Community reacts to South Bend park renovations
South Bend's riverfront could soon look a lot different. Thursday night park officials unveiled some tangible plans to develop parks along the riverfront.
The details on developing Howard Park and Seitz Park are becoming more specific, some of which include a multi-use ice skate rink and having these spaces be usable all 365 days.
"Giving each park its own identity was important while introducing a cohesive visual design so you know you're on the trail system and you know you're in a park space that's welcoming," said Aaron Perri, Executive Director Venues, Parks and Arts.
Howard Park could soon see a multi-functioning ice rink.
"I thought that it was a cool idea that they could use it as an ice rink that they could use it as a splash pad type thing," said Mishawaka resident John Goeller.

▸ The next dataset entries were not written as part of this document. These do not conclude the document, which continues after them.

/-!
# Disproof of `ChiralGluonicCompletion` — findings (cdisprove gen 1 / cycle 1, rev 4; rc 0, 0 sorry, std axioms)

Crux `stmt-QuantumFields-17498`, decl `Summit.QuantumFields.QCD.Theses.PauliWegnerSea.ChiralGluonicCompletion`
(= `…WilsonMobilityGap.ChiralGluonicCompletion`, `eq_wilsonMobilityGap`): the sibling `GluonicCompletion`
(stmt-9152) with the PIN `reg.IsChiralAtZero` inserted into the hypothesis. Self-contained: imports only the two
route files and `QCDPhaseQuenched` (NOT the sibling's `Negative/{Threshold,Flanks}` — see STALE-OLEAN HAZARD).

## VERDICT: resists (no kill possible short of `¬QCD`) — and WHY, Lean-certified
* `chiralGluonicCompletion_iff` (`Iff.rfl`): crux = `∀ N_f ∈ {2,3}, HypC N_f → QCDOf N_f`, `HypC = ∃ reg, HypBody reg`,
  `HypBody = HasMassScaling ∧ IsChiralAtZero ∧ HasAsymptoticScaling ∧ ∀ m > 0, ((i)∧(ii)∧(iii)∧(iv)) ∧ PQFD`.
* `of_QCD`, `not_QCD_of_not`, `not_iff`: `¬crux ↔ (HypC 2 ∧ ¬QCDOf 2) ∨ (HypC 3 ∧ ¬QCDOf 3)`. A refutation needs a
  CHIRAL mobility-gap construction (cruxes #2–#6, open) AND a disproof of the summit conjunct. `iff_QCD_of_hypC`.
* `of_gluonicCompletion` (9152 → 17498), `withoutPin_iff_gluonicCompletion` (`Iff.rfl`): dropping the pin is EXACTLY
  the sibling, so its load-bearing analysis of (i)–(iv)/PQFD/scaling (every weakening implied by `QCD`; junk regs
  killed by (iii) LOWER, `HasMassScaling`, `HasAsymptoticScaling`) transfers verbatim; `without_of_QCD`,
  `not_QCD_of_not_without`, `not_without_pin_iff`.
* WHAT THE PIN CHANGES (§2): dropping the per-mass package no longer collapses to `QCD` by a junk witness —
  `withoutPerMassAndPin_iff_QCD` (collapse, witness `canonicalAF`) versus `withoutPerMass_iff` (`Iff.rfl`: the residual
  hypothesis `ChiralAFReg` asks for a chiral AF regularisation, as hard as crux #5's new conjunct;
  `chiralAFReg_of_qcdOf`, `chiralAFReg_imp_iff`). No junk regularisation is chiral at zero: the pin is a volume-uniform
  LOWER bound (or a blow-up, §5) on a signed connected correlator, and the tree bounds no lattice-QCD correlator below.

## COMPLETION MODES against the pin (§3) — the crux text's "may choose z, shift, keep reg, or subsequence"
* shift UP by `M₀`: `isChiralAtZero_mcritShift_iff` — chiral at zero iff the ORIGINAL reg is `ChiralAbove M₀`
  (gapless points at all-components-`> M₀` masses); `not_chiralAbove_of_uniformGap` /
  `not_isChiralAtZero_mcritShift_of_uniformGap`: dead under any uniform gap above `M₀` (expected for honest
  trajectories, unprovable here). shift DOWN: `scheme_mcritShift_neg` — leaves the package's domain.
* `qcdOf_iff_chiralThreshold`: the CORRECTED threshold reading of the re-typed `QCDOf` (offset `M₀` + `ChiralAbove M₀`);
  the heavy-threshold graft `ThresholdQCD → GluonicCompletion → crux` is dead as typed (no chirality in stmt-8794).
* keep reg: `qcdOf_of_sameReg` — residual list (a) full-sequence convergence of all signed n-point functions,
  (b) non-triviality ×3, (c) `T.HasMassGap`, (d) signed `HasLatticeMassGap` on ALL `S ≥ L_k`; ideators' G2/(A): (a) fails
  for interleaved witnesses; §5: (d) fails at any blow-up point (`no_sameReg_latticeGap_of_blowsUpAt`).
* subsequence: `hypBody_without_pin_subseq` (everything but the pin is hereditary), `isChiralAtZero_subseq_iff`
  (the pin along `φ` = violations of `reg` frequently ALONG `φ` — not selectable from `∃ᶠ` data; cf.
  `Sketch.frequently_not_subseq_stable`, `Ideator2.chiral_selection` needs STRONG chirality).

## FLANKS after the re-type (§4): `not_qcdOf_zero` (NEW: `QCDOf 0` is FALSE — pin vs gap clause at the vacuous tuple),
`perMass_zero`, `hypC_zero_iff`, `at_zero_iff` (the `N_f = 0` extension of the crux is "every AF pure-SU(3) sequential
Wilson scheme has a uniform lattice gap at some rate" — lattice-YM-hard, believed TRUE: not a counterexample),
`nondecoupling_vacuous_one`.

## PIN SHAPE (§5): `hasLatticeMassGap_anti`, `isChiralAtZero_of_small`, `isChiralAtZero_of_gaplessPoint` (ONE gapless
tuple anywhere — heavy, split — gives the pin), `BlowsUpAt` / `not_hasLatticeMassGap_of_blowsUpAt` /
`isChiralAtZero_of_blowsUpAt` (chirality BY BLOW-UP of signed correlators: a sign pathology of the `(−1)^F`-twisted
functional on tori `S > L_k`, where (iv) says nothing), `no_sameReg_latticeGap_of_blowsUpAt`,
`bounded_of_hasLatticeMassGap`, `hasLatticeMassGap_scheme_irrel`, `gapRate_lt_of_pin`, `isChiralAtZero_of_uniform`,
`qcdOf_witness_noBlowup` / `qcdOf_witness_gapped` (inside `QCDOf` the blow-up route is closed: the asymmetry is on the
hypothesis side only).
PLANNER NOTE (not a refutation — the looser pin makes the HYPOTHESIS weaker, the crux harder): as typed the pin
certifies "gapless OR sign-singular at some positive tuple"; the Goldstone reading would add volume-uniform
boundedness of signed correlators or ask the eventual lower-bound form (`Sketch.StronglyChiralSubseq`).

## UP-SHIFT INVARIANCE (§6): `perMass_mcritShift_iff`, `hypGBody_mcritShift` (everything in `HypC` but the pin is
invariant under `m_crit ↦ m_crit + a_k M₀/Z_m`, `M₀ ≥ 0`), `hypBody_mcritShift_iff` (the up-shift of a witness is a
witness iff the original is `ChiralAbove M₀`), `packageForcesChirality_iff` / `not_packageForcesChirality_of` (the
route text's warning certified: "package ⇒ chiral" as a `∀ reg` item ≡ chirality above EVERY offset, refuted by any
package-carrying reg uniformly gapped above some threshold — so the pin must ride inside `∃ reg`, as filed).

## LANDED (importable, namespace `Summit.QuantumFields.QCD.Theorems.ChiralGluonicCompletion.Negative`):
* `…/Theorems/ChiralGluonicCompletion/Negative/ChiralThreshold.lean` (p133557, commit 06bb976f):
  `qcdOf_iff_chiralThreshold`, `chiralAbove_mono`, `isChiralAtZero_of_chiralAbove`.
* `…/Negative/PinShape.lean` (p133582, commit 0a6eebe4): `isChiralAtZero_of_gaplessPoint`, `bounded_of_hasLatticeMassGap`,
  `not_hasLatticeMassGap_of_blowup`, `isChiralAtZero_of_blowup`, `no_sameReg_latticeGap_of_blowup`, `isChiralAtZero_of_uniform`.
* `…/Negative/Flanks.lean` (p133597, commit d6f006fd): `hypothesisPackage_zero`, `cruxAtZero_iff_latticeGap`
  (reusing the landed `ChiralDescent.Negative.not_qcdOf_zero`).
* `…/Negative/UpShift.lean` (p133819, commit 7c30f6ed): `package_mcrit_shift_iff`, `hypothesisMinusPin_mcrit_shift`,
  `hypothesis_mcrit_shift_iff_chiralAbove` (§6, def-free, package text verbatim).
Related landed facts by other seats (reuse, do not restate): `RobustYangMillsHandover.Negative.{hasLatticeMassGap_species_irrel,
isChiralAtZero_mcrit_shift_iff, not_isChiralAtZero_mcrit_shift_of_uniformGapAbove, qcdOf_imp_aboveThreshold}`,
`ChiralDescent.Negative.{hasLatticeMassGap_mono, gap_lt_of_isChiralAtZero, not_qcdOf_zero}`.

## STALE-OLEAN HAZARD (evidence `StaleOleanHazard.lean`, rc 0 std axioms): the farm serves pre-p117723 oleans of
`Theorems.GluonicCompletion.Negative.{Threshold,Flanks}` and `Theorems.PauliWegnerSeaGluonicCompletionOfThresholdQCD`;
their sources no longer elaborate, yet `Negative.qcdOf_iff_threshold`, `Negative.qcdOf_zero_iff`,
`gluonicCompletion_of_thresholdQCD` import — giving `ThresholdQCD → ChiralGluonicCompletion` (would close THIS crux
modulo stmt-8794 without chirality) and, with `not_qcdOf_zero`, the negation of the open pure-glue OS+gap statement.
PROVERS/LEAD: do not import those modules; use §3–§4 here (re-proved: `scheme_mcritShift`, `scaling_canonicalAF`).

## BARRIERS (catalogue `Literature/Barriers/QuantumFields/`): `GoldstoneTheorem` (KRS: gap ⇒ no SSB) is what the pin
imports — consistent (gaplessness demanded only as `m → 0⁺`/at one tuple, gap at each fixed `m > 0`); `AokiPhase`
dichotomy: the pin is consistent with both branches (first-order branch: `m_π,min = O(a) → 0` along `a_k → 0`);
`BanksCasher` / `VafaWittenEigenvalueBound` (no volume-uniform Dirac gap as `m → 0⁺`): not entered — every constant
of the per-mass package is `m`-dependent; `WilsonDeterminantSign` / `…MassSplitting`: met at residual (a)/(d), as 9152.

## RESIDUAL = PROVER'S BURDEN: the sibling's (a)–(e) at the GIVEN critical line (no offset freedom), plus the
chirality of the conclusion's witness: free if `reg` is kept (then (a) fails for interleaved hypothesis witnesses and
(d) needs signed boundedness on all `S ≥ L_k`), to be RE-PROVED (strong/eventual Goldstone lower bound, locally uniform
in the mass) if a subsequence is taken, impossible by up-shift under any uniform gap above the shift.
-/

noncomputable section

Goeller attended the meeting because he assists with developing parks in Mishawaka.
"If you can incorporate the two, that would be a lot better idea than just doing the one," he said.
Park officials said the old Howard Park Ice Rink was too one-dimensional.

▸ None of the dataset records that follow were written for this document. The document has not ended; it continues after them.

import Summits.NavierStokesRegularity.NavierStokesRegularity.Theorems.ExtremiserTransienceDissipationLedgerUnitScale
import Summits.NavierStokesRegularity.NavierStokesRegularity.Theorems.ExtremiserTransienceTightOrChainDefs
import Literature.Analysis.FluidPDE.TypeIAncientMildRescale
import Mathlib.MeasureTheory.Measure.Haar.NormedSpace
import HarnessLib

/-!
# Dissipation ledger (LINES g10-α/β/γ, crux 26567) — stubs L1 `stub_dissipationBudget` and L1ᵘ `stub_uniformDissipationBudget` PROVED

The dissipation-budget stubs of the g10 lines on crux `NearExtremalTransiencePerFlow` (stmt-NavierStokesRegularity-26567), BY NAME over the
texts of record (`Theorems/ExtremiserTransienceDissipationLedgerDefs.lean`, `Theorems/ExtremiserTransienceTightOrChainDefs.lean`):

  `stub_dissipationBudget : DissipationBudget` (L1 of LINE g10-α `dissipation_ledger`) and
  `stub_uniformDissipationBudget : UniformDissipationBudget` (L1ᵘ of LINES g10-β `tight_or_chain` / g10-γ `multiscale_crowding`, the
  registered stub of the skeleton of record) — a Type-I ancient mild field `W` (`IsTypeIAncientMild K W`) with all-time linear local-energy
  growth `A` (`HasLinGrowthAllTime A W`) dissipates at most `E·R` in every parabolic cylinder `[τ₁,τ₂] × B(x,R)` with `−τ₁ ≤ R²`
  (`τ₁ < τ₂ < 0`), with `E = C_u (A + K A + A√A)` depending on `K, A` ONLY (`C_u` absolute) — which is the uniform form L1ᵘ.

Reduction to the unit cylinder of the sibling file (`unitCylinder_dissipationIntegral_le`) by the symmetries of the class: the
zoom-translate `V(s,y) = R·W(R²s, Ry + x)` is again Type-I ancient mild with the SAME constant (`IsTypeIAncientMild.nsRescale`,
`.comp_add_right`) and has all-time linear growth with the SAME `A` (change of variables `w = Ry + x`); its slice derivative is
`∇V(s)(y) = R²·∇W(R²s)(Ry + x)`, so `∫ |∇V(s)|²_F χ₁ = R ∫ |∇W(R²s)|²_F χ₁((· − x)/R)` and, substituting `t = R²s`,
`∫_{τ₁}^{τ₂}∫ |∇W|²_F χ₁((·−x)/R) = R · ∫_{τ₁/R²}^{τ₂/R²}∫|∇V|²_F χ₁ ≤ R · C_u(A + KA + A√A)`; the measure glue
`dissMeasure_le_ofReal_integral` (with the cut-off `χ₁((·−x)/R) = 1` on `B(x,R)`) concludes.

HONEST FRAMING: a local energy budget for hypothetical Type-I ancient fields (the ledger's L1); the line's heart C1 and the crux 26567
remain OPEN; nothing about Navier–Stokes regularity or blow-up is proved; no summit is proved by a line.
[cite: KochNadirashviliSereginSverak2009, §1 (1.2) and §4 p. 8; CaffarelliKohnNirenberg1982, §2 (2.5)]
-/

noncomputable section

open MeasureTheory Set Filter Metric Topology Function
open scoped ENNReal NNReal InnerProductSpace

namespace Summit.NavierStokesRegularity.NavierStokesRegularity.Theorems

set_option linter.dupNamespace false

namespace NearExtremalTransiencePerFlow.DissipationLedger

open Literature.Analysis Literature.Analysis.FluidPDE
open Summit.NavierStokesRegularity.NavierStokesRegularity.Theorems.NearExtremalTransiencePerFlow.TightOrChain (UniformDissipationBudget)

-- nested operator types
set_option maxSynthPendingDepth 3

/-! ### The zoom-translate `V(s,y) = R·W(R²s, Ry + x)` -/

/-- The zoom-translate of a Type-I ancient mild field is Type-I ancient mild with the same constant (translation covariance
`IsTypeIAncientMild.comp_add_right`, parabolic scaling `IsTypeIAncientMild.nsRescale`). [cite: KochNadirashviliSereginSverak2009, §1 (1.2)] -/
theorem isTypeIAncientMild_zoomTranslate {K : ℝ} {W : ℝ → EuclideanSpace ℝ (Fin 3) → EuclideanSpace ℝ (Fin 3)}
    (hW : IsTypeIAncientMild K W) (x : EuclideanSpace ℝ (Fin 3)) {R : ℝ} (hR : 0 < R) :
    IsTypeIAncientMild K (fun s y => R • W (R ^ 2 * s) (R • y + x)) := by
  have h := (IsTypeIAncientMild.comp_add_right hW x).nsRescale hR
  have e : FluidPDE.nsRescale R (fun t y => W t (y + x)) = fun s y => R • W (R ^ 2 * s) (R • y + x) := by
    funext s y; rfl
  rwa [e] at h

"When I go to a major city I love to go ice skating in the winter," said Downtown South Bend resident Anne Fuchs. "You can do it in New York, you can do it in Chicago, maybe now that's something you could do in the winter around a beautiful Christmas tree in South Bend."

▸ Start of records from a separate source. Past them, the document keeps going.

import Literature.AlgebraicGeometry.HodgeTheory.WeilClassesMoonenZarhinCriterion
import Literature.AlgebraicGeometry.HodgeTheory.AbelianVarietyPullbackAlgebraicClasses
import Literature.AlgebraicGeometry.HodgeTheory.ComplexConjugationHolds
import Literature.AlgebraicGeometry.HodgeTheory.GeneralHodgeCMTypeOfCodimTwo
import Literature.AlgebraicGeometry.Milne1999.HodgeCMImpliesTateFiniteFields
import HarnessLib

/-!
# Milne 2020, Theorem 1 (after Deligne 1982 and André 1992): Hodge classes on a CM abelian variety are sums of pull-backs of Weil classes relative to ONE Galois CM field

Family `hodge`, layer `Literature/AlgebraicGeometry/HodgeTheory`. NAMED FACT (D-0014), the Milne row
of the reduction layer "Weil classes ⇒ all Hodge classes on abelian varieties of CM type" requested by
the COR-CM cell `pub-hodgecm2` (HODGE LADDER stage 2: `HC_CM :=
Summit.HodgeConjecture.HodgeConjecture.Theses.RankFourFaces.CMAbelianHodge`, assuming PerL; mini binder
table `run/shared/lean/pub/pub-hodgecm2/lit/milne.md`). Companion of
`HodgeTheory/WeilClassesCMReduction.lean`, whose fact
`Andre1992_hodgeClasses_cmAbelianVariety_mem_span_pullback_weilClasses` renders the same theorem in the
Charles–Schnell (Thm. 11.5.21) / Milne endnote M.12 form and explicitly DROPS "one common field for all
summands". The present file records Milne's sharper printed form: the field is ONE CM field `F`, GALOIS
over `ℚ`, depending only on `A` (any Galois CM field splitting the centre of `End⁰(A)`), and every target
carries an `F`-action of `F`-rank `2p` in degree `2p` — the shape of the COR-CM programme (products of CM
abelian varieties `A_{(F,Θ)}` over one Galois CM field `F`, Weil classes `W_F`).

## Source, verbatim

J. S. Milne, *Hodge classes on abelian varieties*, arXiv:2010.08857 (2020) [`Milne2020HodgeClassesAV`]
(held: `paper:arxiv-2010.08857`, chunks p0001–p0005), "No new results, but the proofs are shorter":

* 1.1: "A complex abelian variety is said to be of CM-type if `End⁰(A)` contains a CM-algebra `E` such
  that `H¹(A, ℚ)` is free of rank `1` as an `E`-module."
* 2.1: "Let `A` be a complex abelian variety and `ν` a homomorphism from a CM-field `E` into `End⁰(A)`.
  The pair `(A, ν)` is said to be of Weil type if `H^{1,0}(A)` is a free `E ⊗_ℚ ℂ`-module. In this case,
  `d := dim_E H¹(A, ℚ)` is even and the subspace `W_E(A) := ⋀^d_E H¹(A, ℚ)` of `H^d(A, ℚ)` consists of
  Hodge classes (Deligne 1982, 4.4). […] If `λ` can be chosen so that `φ` is split […], then `(A, ν)` is
  said to be of split Weil type."
* **Theorem 1** (chunk p0003) "[André 1992] Let `A` be a complex abelian variety of CM-type. There exist
  abelian varieties `A_Δ` and homomorphisms `f_Δ : A → A_Δ` such that every Hodge class `t` on `A` can be
  written as a sum `t = ∑ f_Δ^*(t_Δ)` with `t_Δ` a Weil class on `A_Δ`."
* Proof (chunks p0003–p0005): "We may suppose that `A` is a product of simple abelian varieties `A_i` and
  let `E = ∏_i End⁰(A_i)`. […] Let `F` be a CM subfield of `ℂ`, Galois over `ℚ`, splitting the centre of
  `End⁰(A)`. Then `F` splits `E`. We shall show that Theorem 1 holds with each `A_Δ` of split Weil type
  relative to `F`. […] For `s ∈ Δ`, let `A_s = A ⊗_{E,s} F`. Then `A_s` is an abelian variety of CM type
  `(F, φ_s)` […] the abelian variety `A_Δ := ∏_{s ∈ Δ} A_s` equipped with the diagonal action of `F` is of
  split Weil type. There is a homomorphism `f_Δ : A → A_Δ` […]. In summary: for every subset `Δ` of `S`
  satisfying (2) [`|(t∘Δ) ∩ Φ| = p = |(t∘Δ) ∩ Φ̄|` for all `t ∈ Gal(F/ℚ)`, so `|Δ| = 2p`], we have a
  homomorphism `f_Δ : A → A_Δ` from `A` into an abelian variety `A_Δ` of split Weil type relative to `F`;
  moreover, `f_Δ^*(W_F(A_Δ)) ⊗ ℚ^al` is contained in `B^p(A) ⊗ ℚ^al` and contains `H^{2p}(A)_Δ`. As the
  subspaces `H^{2p}(A)_Δ` span `B^p ⊗ ℚ^al` (see 1.2(c) [Pohlmann 1968, Thm. 1]), this implies that the
  subspaces `f_Δ^*(W_F(A_Δ))` span `B^p`."

The original: Y. André, *Une remarque à propos des cycles de Hodge de type CM*, Sém. Théorie des
Nombres, Paris 1989–90, Progr. Math. 102 (1992), 1–7 [`Andre1992HodgeCM`]; Deligne's version: LNM 900
(1982) §5 [`Deligne1982HodgeCycles`] (both cited by Milne; André's note is not held — cited through Milne).

## Rendering on the tree's real carriers (weaker than print, hence faithful)

* "`A` of CM-type" (1.1: `H¹(A, ℚ)` free of rank one over a CM-algebra `E ⊂ End⁰(A)`) is the tree's
  `Milne1999.IsOfCMType A` — `End⁰(A) = A.endAlgebra` contains a commutative reduced `ℚ`-subalgebra of
  dimension `2 dim A` — which is, by `Iff.rfl`, the hypothesis of the stage-2 E-term
  `RankFourFaces.CMAbelianHodge` (item stmt-HodgeConjecture-3052) and of `Milne1999.CMHodgeHypothesisAt`.
* The Galois CM field `F` is given, as everywhere on these carriers (`WeilClassesMoonenZarhinCriterion`,
  `RankFourFaces.RankFourWeilTransport`, `WeilClassesCMReduction`), by a monic `P ∈ ℤ[T]`, irreducible
  over `ℚ`, of degree `e ≥ 2`, with no real root and ONE `Q ∈ ℚ[T]` inducing complex conjugation on all
  complex roots (CM), and — GALOIS — every complex root a `ℚ`-polynomial in every other
  (`ℚ(ρ) = ℚ(ρ′)` for all roots `ρ, ρ′`, i.e. `ℚ[T]/(P)` is normal). `F` acts on a target `B` through ONE
  endomorphism `ψ : B ⟶ B` with `P(ψ) = 0` in `End B`; "`F`-rank `2p` in degree `2p`" is
  `e · (2p) = 2 dim B` (for `A_Δ = ∏_{s∈Δ} A_s`: `dim A_Δ = |Δ| · e / 2 = p · e`); the Weil classes are the
  tree's `weilClassesField B ψ P (2p) = W_F ⊗ ℂ` (Moonen–Zarhin §1), and the printed `t_Δ ∈ W_F(A_Δ) ⊂
  H^{2p}(A_Δ, ℚ)` — rational, and of Hodge type `(p,p)` because `A_Δ` is of Weil type (2.1) — becomes
  "`w ∈ weilClassesField B ψ P (2p)`, `IsRationalClass w`, `IsOfHodgeType B.dim B.X (2p) p p w`".
* CONCLUSION recorded: there is ONE such `(P, e)` for `A` such that, for every `p` and every rational class
  `c` of Hodge type `(p,p)` in `H^{2p}(A(ℂ); ℂ)`, `c` lies in the `ℂ`-span of the pull-backs `g^*(w)` of
  such `w` along `ℂ`-morphisms `g : A.X ⟶ B.X`. DROPPED from print (so the statement is WEAKER than the
  theorem): that EVERY Galois CM field splitting `Z(End⁰ A)` serves (only one is asserted), that `A_Δ` is
  the product `∏_{s∈Δ} A ⊗_{E,s} F` of abelian varieties of CM types `(F, φ_s)` with `∑_{s∈Δ} φ_s ≡ p`,
  "split", that `g = f_Δ` is a homomorphism and `t` a `ℚ`-combination (a rational class in the `ℂ`-span of
  rational classes is in their `ℚ`-span). The case `p = 0` is the trivial summand `Δ = ∅` of print.

Upper bound: NOT a case of the Hodge conjecture — a structural statement about the Hodge ring of a CM
abelian variety; the consumer's shape (algebraicity of the `W_F` ⇒ `HC_CM`) is PROVED below from it.

## References

* [Milne2020HodgeClassesAV] J. S. Milne, Hodge classes on abelian varieties, arXiv:2010.08857, §1 (1.1,
  1.2), §2 (2.1, 2.2), §3 Thm. 1 and its proof.
* [Andre1992HodgeCM] Y. André, Progr. Math. 102 (1992), 1–7 (the theorem; cited through Milne).
* [Deligne1982HodgeCycles] P. Deligne (notes by J. S. Milne), LNM 900 (1982), §4 Prop. 4.4, §5.
* [Pohlmann1968] H. Pohlmann, Ann. of Math. 88 (1968), Thm. 1 (Milne's 1.2(c)).
* [MoonenZarhin1998WeilClasses] B. Moonen, Yu. Zarhin, Crelle 496 (1998), §1 (`W_F ⊗ ℂ = ⊕_σ ⋀^r V_{ℂ,σ}`).
-/

noncomputable section

open CategoryTheory

namespace Literature.AlgebraicGeometry.HodgeTheory

open Literature.AlgebraicTopology.SingularHomology

section HodgeTheory

/-- **The data of a Galois CM field `F = ℚ[T]/(P)` of degree `e` on the real carriers**: `P ∈ ℤ[T]`
monic of degree `e ≥ 2`, irreducible over `ℚ`, no complex root real, one `Q ∈ ℚ[T]` acting as complex
conjugation on every complex root (CM: conjugation is the same central automorphism in every
embedding), and every complex root a `ℚ`-polynomial in every other (`F/ℚ` normal). The first five
clauses are symbol-for-symbol those of `WeilClassesCMReduction` /
`RankFourFaces.RankFourWeilTransport`; the last is "Galois" (Milne: "Let `F` be a CM subfield of `ℂ`,
Galois over `ℚ`"). A predicate (definition, nothing asserted). [cite: Milne2020HodgeClassesAV, §1 1.2 and §3 (proof of Thm. 1)] -/
def IsGaloisCMFieldPoly (P : Polynomial ℤ) (e : ℕ) : Prop :=
  P.Monic ∧ P.natDegree = e ∧ 2 ≤ e ∧ Irreducible (P.map (Int.castRingHom ℚ)) ∧
    (∀ ρ : ℂ, Polynomial.eval₂ (Int.castRingHom ℂ) ρ P = 0 → starRingEnd ℂ ρ ≠ ρ) ∧
    (∃ Q : Polynomial ℚ, ∀ ρ : ℂ, Polynomial.eval₂ (Int.castRingHom ℂ) ρ P = 0 →
        Polynomial.eval₂ (algebraMap ℚ ℂ) ρ Q = starRingEnd ℂ ρ) ∧
    (∀ ρ ρ' : ℂ, Polynomial.eval₂ (Int.castRingHom ℂ) ρ P = 0 →
        Polynomial.eval₂ (Int.castRingHom ℂ) ρ' P = 0 →
          ∃ R : Polynomial ℚ, Polynomial.eval₂ (algebraMap ℚ ℂ) ρ R = ρ')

Music will also still be big at Seitz Park, but now you might also get concessions and be able to use restroom facilities.
"I think we've got a plan here that the community is widely supportive of and I look forward to bringing it to fruition," Perri said.
Park officials also plan to expand the width of the river walk.
"You'll see wider river walks so that people can feel comfortable and safe along them," Perri said. "We'll phase in as much of this as possible to keep access to the riverfront as much as possible during construction."
For the most part, community members seem pretty pleased.
"I really appreciate what they're doing and I'm looking forward to taking advantage of it as a resident of downtown," Fuchs said.
"I'm looking forward to it," Downtown South Bend resident Connie Tooley said. "I think they're on the right track."
Developing the parks will cost 10 million dollars. The plans aren't completely finalized yet, but park officials will be sending them to architectural and engineering design over the next six weeks.
They hope to start work this summer.
Another community meeting will take place at at the end of April. A date has yet to be determined.